Big Data, OTF

Iceberg Basics

February 25, 2021November 4, 2024 by Kinshuk Dutta

In my recent post I tried explaining how different data collection mechanisms are available and how due to modern day requirement, modern data lakes were formed. Iceberg is one such solution that came out really strong.

What is Apache ICEBERG?

Apache Iceberg is an open table format for huge analytic datasets. Iceberg adds tables to Trino and Spark that use a high-performance format that works just like a SQL table. With special emphasis on

User Experience
Reliability and Performance &
Open Standards

What makes it special is its unique table design for big data.

This is explained brilliantly and covered well in the recent blog titled “Apache Iceberg: A Different Table Design for Big Data” by Susan Hall. It explains why Apache Iceberg emerged from the Apache Software Foundation‘s incubator as a top-level project last May (2020).
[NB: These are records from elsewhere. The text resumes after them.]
/-- **`∂₁∂₁R(y) = T''(ξ)`.** [ours; elementary] -/
theorem partialDeriv_one_one_R (y : 𝕋²) :
    Torus.partialDeriv 1 (Torus.partialDeriv 1 (R g T)) y = Tpp g T y := by
  rw [partialDeriv_one_R_eq, Φ,
    DEIJ.partialDeriv_comp_shearMap_of_ne ((isSmooth_θ T).partialDeriv 1) g.neg (by decide), partialDeriv_θ]
  simp only [if_true]
  rw [partialDeriv_onCircle_comp T.D 1 1]
  simp [Tpp, Φ]

/-- `∂₀((∂₁θ) ∘ Φ)(y) = g'(y₀) T''(ξ)`. [ours; elementary] -/
theorem partialDeriv_zero_comp (y : 𝕋²) :
    Torus.partialDeriv 0 (Torus.partialDeriv 1 (θ T) ∘ Φ g) y = gp g y * Tpp g T y := by
  rw [Φ, DEIJ.partialDeriv_comp_shearMap_same ((isSmooth_θ T).partialDeriv 1) g.neg, partialDeriv_θ,
    neg_D_onCircle]
  simp only [if_true]
  rw [partialDeriv_onCircle_comp T.D 1 0, partialDeriv_onCircle_comp T.D 1 1]
  simp [gp, Tpp, Φ]

/-- **`∂₀∂₀R(y) = g''(y₀)T'(ξ) + g'(y₀)²T''(ξ)`.** [ours; elementary] -/
theorem partialDeriv_zero_zero_R (y : 𝕋²) :
    Torus.partialDeriv 0 (Torus.partialDeriv 0 (R g T)) y = gpp g y * Tp g T y + gp g y ^ 2 * Tpp g T y := by
  have hfun : Torus.partialDeriv 0 (R g T) = fun y => g.D.onCircle (y 0) * (Torus.partialDeriv 1 (θ T) ∘ Φ g) y := by
    funext y
    rw [partialDeriv_zero_R, Function.comp_apply, partialDeriv_θ]
    simp [gp, Tp]
  have hb : IsContDiff 1 (Torus.partialDeriv 1 (θ T) ∘ Φ g) :=
    (((isSmooth_θ T).partialDeriv 1).comp_shearMap 1 0 g.neg).isContDiff (by simp)
  rw [hfun, partialDeriv_mul (isContDiff_onCircle_comp g.D 0) hb, partialDeriv_zero_comp,
    partialDeriv_onCircle_comp g.D 0 0]
  simp only [if_true, Function.comp_apply, partialDeriv_θ]
  simp [gp, gpp, Tp, Tpp]
  ring

/-- **`ΔR(y) = g''(y₀)T'(ξ) + (1 + g'(y₀)²)T''(ξ)`.** [ours; elementary] -/
theorem laplacian_R (y : 𝕋²) :
    Torus.laplacian (R g T) y = gpp g y * Tp g T y + (1 + gp g y ^ 2) * Tpp g T y := by
  rw [laplacian_eq_sum_partialDeriv_partialDeriv (isSmooth_R g T), Fin.sum_univ_two,
    partialDeriv_zero_zero_R, partialDeriv_one_one_R]
  ring

/-! ## 3. The drift `V(y) = (0, −c g(y₀))` -/

/-- Values of `V`. [ours; bookkeeping] -/
theorem V_apply (y : 𝕋²) : V g c y = (-c * g.onCircle (y 0)) • EuclideanSpace.single 1 (1 : ℝ) := rfl

/-- **`∂₀V(y) = (0, −c g'(y₀))`, `∂₁V = 0`.** [ours; elementary] -/
theorem partialDeriv_V (r : Fin 2) (y : 𝕋²) :
    Torus.partialDeriv r (V g c) y =
      (if r = 0 then -c * gp g y else 0) • EuclideanSpace.single 1 (1 : ℝ) := by
  have ha : IsContDiff 1 (fun y : 𝕋² => -c * g.onCircle (y 0)) :=
    ((ShearStage.isSmooth_onCircle_comp 0 g).smul (-c)).isContDiff (by simp)
  have hfun : V g c = fun y => (-c * g.onCircle (y 0)) • (fun _ : 𝕋² => EuclideanSpace.single (1 : Fin 2) (1 : ℝ)) y :=
    rfl
  rw [hfun, partialDeriv_smul ha (isContDiff_const _)]
  have h0 : Torus.partialDeriv r (fun _ : 𝕋² => EuclideanSpace.single (1 : Fin 2) (1 : ℝ)) y = 0 := by
    unfold Torus.partialDeriv Torus.lineDeriv; simp
  have h1 : Torus.partialDeriv r (fun y : 𝕋² => -c * g.onCircle (y 0)) y =
      -c * Torus.partialDeriv r (fun y : 𝕋² => g.onCircle (y 0)) y := by
    have e : (fun y : 𝕋² => -c * g.onCircle (y 0)) = fun y => (-c) • (fun y : 𝕋² => g.onCircle (y 0)) y := rfl
    rw [e, partialDeriv_smul (isContDiff_const _) (isContDiff_onCircle_comp g 0)]
    have : Torus.partialDeriv r (fun _ : 𝕋² => -c) y = 0 := by
      unfold Torus.partialDeriv Torus.lineDeriv; simp
    rw [this]; simp
  rw [h0, h1, partialDeriv_onCircle_comp g 0 r]
  by_cases hr : r = 0
  · subst hr; simp [gp]
  · simp [hr]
Apache Iceberg is still evolving but this is how it fits the current comparison matrix with similar solutions.

This was published by Qubole

Installation

Install on MacOS using Homebrew

brew install --cask iceberg
Updating Homebrew...
==> Auto-updated Homebrew!
Updated 2 taps (homebrew/core and homebrew/cask).
==> New Formulae
rdkit
==> Updated Formulae
Updated 18 formulae.
==> Updated Casks
Updated 13 casks.

==> Downloading http://s.sudre.free.fr/Software/files/Iceberg.dmg
######################################################################## 100.0%
Warning: No checksum defined for cask 'iceberg', skipping verification.
==> Installing Cask iceberg
==> Running installer for iceberg; your password may be necessary.
Package installers may write to any location; options such as `--appdir` are ignored.
Password:
installer: Package name is Iceberg
installer: Installing at base path /
installer: The install was successful.
installer: The install requires restarting now.
?  iceberg was successfully installed!